Hull has just added its name next to Las Vegas, Copenhagen and Jaipur on the list of smart cities around the world, as the Yorkshire port city begins using what it is calls its own operating system to centralise data management and manage resources more efficiently. 

Using Internet of Things (IoT) sensors distributed around the city to provide data in real-time data, Hull City Council says it will be able to better control street lighting, refuse collection, parking and traffic congestion, with the goal of providing better services at a reduced cost.

The council is working with a local telecoms service provider, Connexin, which built on Cisco's Kinetic for Cities platform - a subscription-based software that lets city operators view and manage data from multiple sensors, and from a single panel.

SEE: How to optimize the smart office (ZDNet special report) | Download the report as a PDF (TechRepublic)

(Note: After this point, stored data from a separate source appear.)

import Literature.NumberTheory.EllipticCurves.Rank1Residual.X9NoEntry
import Literature.NumberTheory.EllipticCurves.BSDSelmerPConverseUnipotentProofs
import HarnessLib

/-!
# `irr(p) ∧ ram(p) ⟹ ρ_{E,p^∞}` onto `GL₂(ℤ_p)` — at EVERY prime `p`, in particular `p = 3`:
# the "3-adic defect" stub of crux 19899 `ShimuraKolyvaginOrderBoundAtThreeSurj` is vacuous at
# every (ram) pair

Cell `bsd-stepL` (run/shared/lean/pub/bsd-stepL/), seat `bsd-stepL-shim-p2` (gen 3). The D7-restated
shared crux `ShimuraKolyvaginOrderBoundAtThreeSurj` (item stmt-BirchSwinnertonDyer-19899 of routes
`route-BirchSwinnertonDyer-ClassRecordThree` = K2@3 and `route-BirchSwinnertonDyer-KolyvaginRoadThree`
= KOLY) has a registered BC3 skeleton (planner `bsd-stepL-plan` g27, `plan/D7/skel/Lines-birth-19899-v1.lean`)
split by the 3-ADIC IMAGE: stub A `stub_orderBoundSurj_adicOntoAtThree` under
`(∀ n : ℕ, W.HasSurjectiveModNGaloisRep (3 ^ n : ℕ))` (the printed `GL₂(ℤ₃)`-image regime of
Kolyvagin 1990 / Gross 1991 / McCallum 1991) and stub B `stub_orderBoundSurj_adicDefectAtThree`
under its negation (the Elkies locus, arXiv:math/0612734: `ρ̄_{E,3}` onto but `ρ̄_{E,9}` not onto —
possible because Serre's lifting lemma IV-23 fails at `3`).

THIS FILE: both routes' `closes` consume the crux only at X11b pairs carrying a (ram) witness
(seat shim3b, `…ShimuraKolyvaginOrderBoundAtThreeSurjSuffices{,Closes}`: the consumer
`missingUpperBoundAt_of_ram_of_not_alpha_of_shape_pub_odd` holds `hram : Ram W p`, and
`Rank1Residual.surj_of_irr_of_ram` already turned that into `Surj W 3`, which is how D7 dropped the
`¬Surj` half). The SAME witness gives much more, by theorems ALREADY in the tree: a multiplicative
prime `ℓ ≠ p` with `p ∤ v_ℓ(Δ_min)` supplies `σ ∈ Γ_ℚ` acting on `E[p^n]` unipotently,
`(σ - 1)² = 0`, and non-trivially on `E[p]` (Tate curve:
`WeierstrassCurve.exists_inertia_smul_ne_of_hasMultiplicativeReductionAtPrime` +
`WeierstrassCurve.exists_unipotent_of_hasMultiplicativeReductionAt`, any level `n ≥ 1`), and
`hasSurjectiveModNGaloisRep_pow_of_unipotent` (the transvection form of Serre's lifting lemma,
`TransvectionLifting.generalLinearGroup_eq_top_of_unipotent_mem`, valid for EVERY `p`) lifts
`ρ̄_{E,p}` onto to `ρ̄_{E,p^n}` onto. Hence:

* `exists_unipotent_pow_of_ram` — (ram) ⟹ the unipotent element on `E[p^n]`, every `n ≥ 1`;
* `hasSurjectiveModNGaloisRep_pow_of_surj_of_ram` — `surj(p) ∧ ram(p) ⟹ ρ̄_{E,p^n}` onto, all `n`;
* `hasSurjectiveModNGaloisRep_pow_of_irr_of_ram` — `irr(p) ∧ ram(p) ⟹` the same;
* `adicOntoAtThree_of_surj_of_ram` / `not_adicDefectAtThree_of_surj_of_ram` — the `p = 3` instances
  in the binder shape of the 19899 skeleton: at a (ram) pair stub A's extra hypothesis HOLDS and
  stub B's extra hypothesis is FALSE.

CONSEQUENCE (planner's call, recorded here as kernel evidence, not acted on): on the consumer locus
of both routes the Elkies locus is EMPTY, so stub B is idle exactly as the `¬Surj ∧ Irr` stub of
19616 was (D7); the crux may be cut to ONE load-bearing stub (seat shim3b g2's recommendation from
the print side, SHIM3B-G2-NOTE §1), and any proof of the residual may assume the full 3-adic image
`GL₂(ℤ₃)` — McCallum's / Kolyvagin's textbook Čebotarev setting — for free at every consumed pair.
Independent finite check of the group theory behind Elkies' phenomenon (not used by the kernel):
among the 324 classes of subgroups of `GL₂(ℤ/9)` exactly one proper class has full image in
`GL₂(𝔽₃)` and full determinant — index 27, order 144 — and it contains NO element of order 9
(kit job j260563, GAP), consistent with the transvection lifting used here.

HONEST FRAMING: theorems only (0 defs, no new facts), unconditional; nothing booked; the residual
itself (Kolyvagin's order bound on `X_{N⁺,N⁻}` at `3 ∣ N⁺`) is untouched and OPEN; BSD is proved for
no curve here. References: [Serre1972] §1.12, App. A.1 (Tate curve inertia), §2.4 Prop. 15;
[SerreAbelianLadic1968] IV §3.4 Lemma 3; [SilvermanATAEC1994] V.4–V.5, Ex. 5.13(b);
N. Elkies, arXiv:math/0612734.
-/

noncomputable section

open scoped Classical NumberField NNReal

set_option linter.dupNamespace false

open WeierstrassCurve Field NumberField IsDedekindDomain
  Literature.NumberTheory.EllipticCurves Literature.NumberTheory.EllipticCurves.Rank1Residual

namespace Summit.BirchSwinnertonDyer.BirchSwinnertonDyer.Theorems.ShimuraKolyvaginAdicImage

variable (W : WeierstrassCurve ℚ) [W.IsElliptic] (p : ℕ) [Fact p.Prime]

/-! ### §1. (ram) ⟹ a unipotent element of `Γ_ℚ` on `E[p^n]`, non-trivial on `E[p]`, every `n ≥ 1` -/

/-- **(ram) ⟹ a transvection on `E[p^n]`.** If `W/ℚ` (globally minimal model) has a prime `ℓ ≠ p`
of multiplicative reduction with `p ∤ v_ℓ(Δ_min)` (`Rank1Residual.Ram W p`), then for every `n ≥ 1`
some `σ ∈ Γ_ℚ` acts on `E[p^n]` with `(σ - 1)² = 0` and moves some `Q ∈ E[p^n]` with `p Q = O`:
inertia at `ℓ` moves a `p`-torsion point of the Tate curve
(`exists_inertia_smul_ne_of_hasMultiplicativeReductionAtPrime`) and acts unipotently at every level
(`exists_unipotent_of_hasMultiplicativeReductionAt`). The `n = 1` case is the engine of
`Rank1Residual.surj_of_irr_of_ram`; the bookkeeping (place `v` of `𝓞 ℚ` above `ℓ`, spectral
valuation, local prime) is copied from there. [cite: SilvermanATAEC1994, V.4–V.5 and Exercise 5.13(b)]
[cite: Serre1972, §1.12 and Appendix A.1] -/
theorem exists_unipotent_pow_of_ram [W.IsGloballyMinimal] (hram : Ram W p) {n : ℕ} (hn : 1 ≤ n) :
    ∃ σ : absoluteGaloisGroup ℚ,
      (∀ P : geomTorsion W ((p ^ n : ℕ) : ℤ), σ • (σ • P - P) = σ • P - P) ∧
        ∃ Q : geomTorsion W ((p ^ n : ℕ) : ℤ), p • Q = 0 ∧ σ • Q ≠ Q := by
  have hp : p.Prime := Fact.out
  obtain ⟨ℓ, hℓ, hℓp, hmult, hdiv⟩ := hram
  set v : HeightOneSpectrum (𝓞 ℚ) :=
    (Rat.HeightOneSpectrum.primesEquiv (R := 𝓞 ℚ)).symm ⟨ℓ, hℓ.out⟩ with hvdef
  have hv : Rat.HeightOneSpectrum.primesEquiv v = ⟨ℓ, hℓ.out⟩ := Equiv.apply_symm_apply _ _
  have hvℓ : (Rat.HeightOneSpectrum.primesEquiv v : ℕ) = ℓ := congrArg Subtype.val hv
  obtain ⟨w, hw⟩ := v.exists_spectralValuation
  obtain ⟨𝔐, h𝔐⟩ := v.localPrimesAbove_nonempty
  have hmult_v : haveI := Fact.mk (Rat.HeightOneSpectrum.primesEquiv v).2;
      W.HasMultiplicativeReductionAtPrime (Rat.HeightOneSpectrum.primesEquiv v) := by
    have key : ∀ (q : ℕ) (hq : Fact q.Prime), q = ℓ →
        @WeierstrassCurve.HasMultiplicativeReductionAtPrime W q hq := by
      rintro q hq rfl; exact hmult
    exact key _ _ hvℓ
  have hram_v : ¬ p ∣ padicValNat (Rat.HeightOneSpectrum.primesEquiv v)
      W.minimalDiscriminantInt.natAbs := by
    rw [hvℓ]; exact hdiv
  have hℓp' : (Rat.HeightOneSpectrum.primesEquiv v : ℕ) ≠ p := by rw [hvℓ]; exact hℓp
  have hloc := W.exists_inertia_smul_ne_of_hasMultiplicativeReductionAtPrime v hp hℓp' hmult_v
    hram_v hw h𝔐
  have hmultAt : W.HasMultiplicativeReductionAt v :=
    (WeierstrassCurve.hasMultiplicativeReductionAtPrime_iff_hasMultiplicativeReductionAt_ringOfIntegers
      W v).mp hmult_v
  have hpv : (p : 𝓞 ℚ) ∉ v.asIdeal := by
    intro hmem
    have hv' := (natCast_mem_asIdeal_iff_eq_primesEquiv_symm v hp).mp hmem
    apply hℓp'
    rw [hv', Equiv.apply_symm_apply]
  exact W.exists_unipotent_of_hasMultiplicativeReductionAt hmultAt hp hpv hn hw h𝔐 hloc

/-! ### §2. `surj(p) ∧ ram(p) ⟹ ρ̄_{E,p^n}` onto for all `n` (every prime `p`) -/

/-- **`surj(p) ∧ ram(p) ⟹ ρ̄_{E,p^n} : Γ_ℚ → Aut(E[p^n])` is onto for every `n`** (so
`ρ_{E,p^∞}(Γ_ℚ) = GL₂(ℤ_p)`), for EVERY prime `p` — including `p = 3`, where `surj(3)` alone does not
suffice (Elkies). Proof: `n = 0` — `E[1] = O` and `Aut` of a trivial group is trivial; `n ≥ 1` —
the transvection of §1 and `hasSurjectiveModNGaloisRep_pow_of_unipotent` (Serre's lifting lemma in
transvection form, no hypothesis on `p`). [cite: SerreAbelianLadic1968, Ch. IV §3.4, Lemma 3]
[cite: Serre1972, §1.12 and Appendix A.1] -/
theorem hasSurjectiveModNGaloisRep_pow_of_surj_of_ram [W.IsGloballyMinimal] (hsurj : Surj W p)
    (hram : Ram W p) (n : ℕ) : W.HasSurjectiveModNGaloisRep (p ^ n : ℕ) := by
  cases n with
  | zero =>
    haveI : Subsingleton (geomTorsion W ((p ^ 0 : ℕ) : ℤ)) := ⟨fun a b ↦ by
      have ha := AddSubgroup.torsionBy.nsmul_iff.mp a.2
      have hb := AddSubgroup.torsionBy.nsmul_iff.mp b.2
      simp only [pow_zero, one_smul] at ha hb
      exact Subtype.ext (ha.trans hb.symm)⟩
    intro y
    exact ⟨1, Multiplicative.toAdd.injective (AddEquiv.ext fun a ↦ Subsingleton.elim _ _)⟩
  | succ k =>
    exact hasSurjectiveModNGaloisRep_pow_of_unipotent W p hsurj (k + 1)
      (exists_unipotent_pow_of_ram W p hram k.succ_pos)

/-- **`irr(p) ∧ ram(p) ⟹ ρ̄_{E,p^n}` onto for every `n`** (every prime `p`): `irr ∧ ram ⟹ surj`
(`Rank1Residual.surj_of_irr_of_ram`, Serre 1972 Prop. 15 + the Tate-curve transvection), then
`hasSurjectiveModNGaloisRep_pow_of_surj_of_ram`. On the BSD residual class X11b (`E[p]`
irreducible) this says: every pair with a (ram) witness has FULL `p`-adic image `GL₂(ℤ_p)`.
[cite: Serre1972, §2.4 Prop. 15] [cite: SerreAbelianLadic1968, Ch. IV §3.4, Lemma 3] -/
theorem hasSurjectiveModNGaloisRep_pow_of_irr_of_ram [W.IsGloballyMinimal] (hirr : Irr W p)
    (hram : Ram W p) (n : ℕ) : W.HasSurjectiveModNGaloisRep (p ^ n : ℕ) :=
  hasSurjectiveModNGaloisRep_pow_of_surj_of_ram W p (surj_of_irr_of_ram W p hirr hram) hram n

/-! ### §3. At `p = 3`, in the binder shape of the 19899 skeleton -/

/-- **Stub A's hypothesis holds at every (ram) pair**: for `W/ℚ` globally minimal with `ρ̄_{E,3}`
onto and a multiplicative prime `ℓ ≠ 3` with `3 ∤ v_ℓ(Δ_min)`, `ρ̄_{E,3^n}` is onto for all `n`
(the `GL₂(ℤ₃)`-image regime of `stub_orderBoundSurj_adicOntoAtThree`).
[cite: SerreAbelianLadic1968, Ch. IV §3.4, Lemma 3] -/
theorem adicOntoAtThree_of_surj_of_ram [W.IsGloballyMinimal] [Fact (Nat.Prime 3)]
    (hsurj : Surj W 3) (hram : Ram W 3) : ∀ n : ℕ, W.HasSurjectiveModNGaloisRep (3 ^ n : ℕ) :=
  hasSurjectiveModNGaloisRep_pow_of_surj_of_ram W 3 hsurj hram

/-- **Stub B's hypothesis fails at every (ram) pair**: under `Surj W 3` and `Ram W 3` the Elkies
locus `¬ (∀ n, ρ̄_{E,3^n} onto)` (the extra binder of `stub_orderBoundSurj_adicDefectAtThree`) is
empty — so on the consumer locus of both routes' `closes` (X11b pairs with a (ram) witness) stub B
is idle. [cite: SerreAbelianLadic1968, Ch. IV §3.4, Lemma 3] -/
theorem not_adicDefectAtThree_of_surj_of_ram [W.IsGloballyMinimal] [Fact (Nat.Prime 3)]
    (hsurj : Surj W 3) (hram : Ram W 3) : ¬ ¬ (∀ n : ℕ, W.HasSurjectiveModNGaloisRep (3 ^ n : ℕ)) :=
  not_not_intro (adicOntoAtThree_of_surj_of_ram W hsurj hram)

/-- **`irr(3) ∧ ram(3)` version** (the class-X11b form: `E[3]` irreducible is a class axiom, (ram)
the consumer's witness): full 3-adic image at every consumed pair. [cite: Serre1972, §2.4 Prop. 15] -/
theorem adicOntoAtThree_of_irr_of_ram [W.IsGloballyMinimal] [Fact (Nat.Prime 3)]
    (hirr : Irr W 3) (hram : Ram W 3) : ∀ n : ℕ, W.HasSurjectiveModNGaloisRep (3 ^ n : ℕ) :=
  hasSurjectiveModNGaloisRep_pow_of_irr_of_ram W 3 hirr hram

end Summit.BirchSwinnertonDyer.BirchSwinnertonDyer.Theorems.ShimuraKolyvaginAdicImage

end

Furqan Alamgir, founder of Connexin, told ZDNet: "We found that cities struggled to digitalise because they had lots of siloed systems. For example, they might have an LED management system and a traffic management system, but the two wouldn't link to each other.

"So, building on Cisco's platform, we built a central OS that normalises all the data into one language, so that all the sensors can speak to one another seamlessly."

The platform, called CityOS, pulls together and aggregates information from a range of different IoT sensors, before passing it on to city operators. This means the data is easier to visualise, and can then be used to better manage resources.  

Councillor Daren Hale said: "The system pulls together information that currently sits within separate council computer systems that enable city-wide management of the city's public assets in real time."

This is not to say that the City Council will become entirely reliant on the technology, and that traffic lights or waste collection will fall apart the day that CityOS encounters IT issues, because the system won't store the data.

This also means that the Council can choose whether or not to plug data into it. "We don't want to own the data," said Alamgir, "and it will only be visible to CityOS if the Council allows it to access it. This is the idea behind a 'programmable city'."

It was almost a year ago now that Hull announced that it was taking up the Smart City Challenge, and it has already trialled smart bins as part of its partnership with Connexin.

SEE: Making the smart city safe and secure

Sensors installed inside the bins monitor waste levels, and the data is used to determine optimal times for waste collection or more efficient collection routes. 

"We are putting the UK back on the map in the internet space," said Alamgir. "It's nice to see the UK innovating ahead of Silicon Valley here."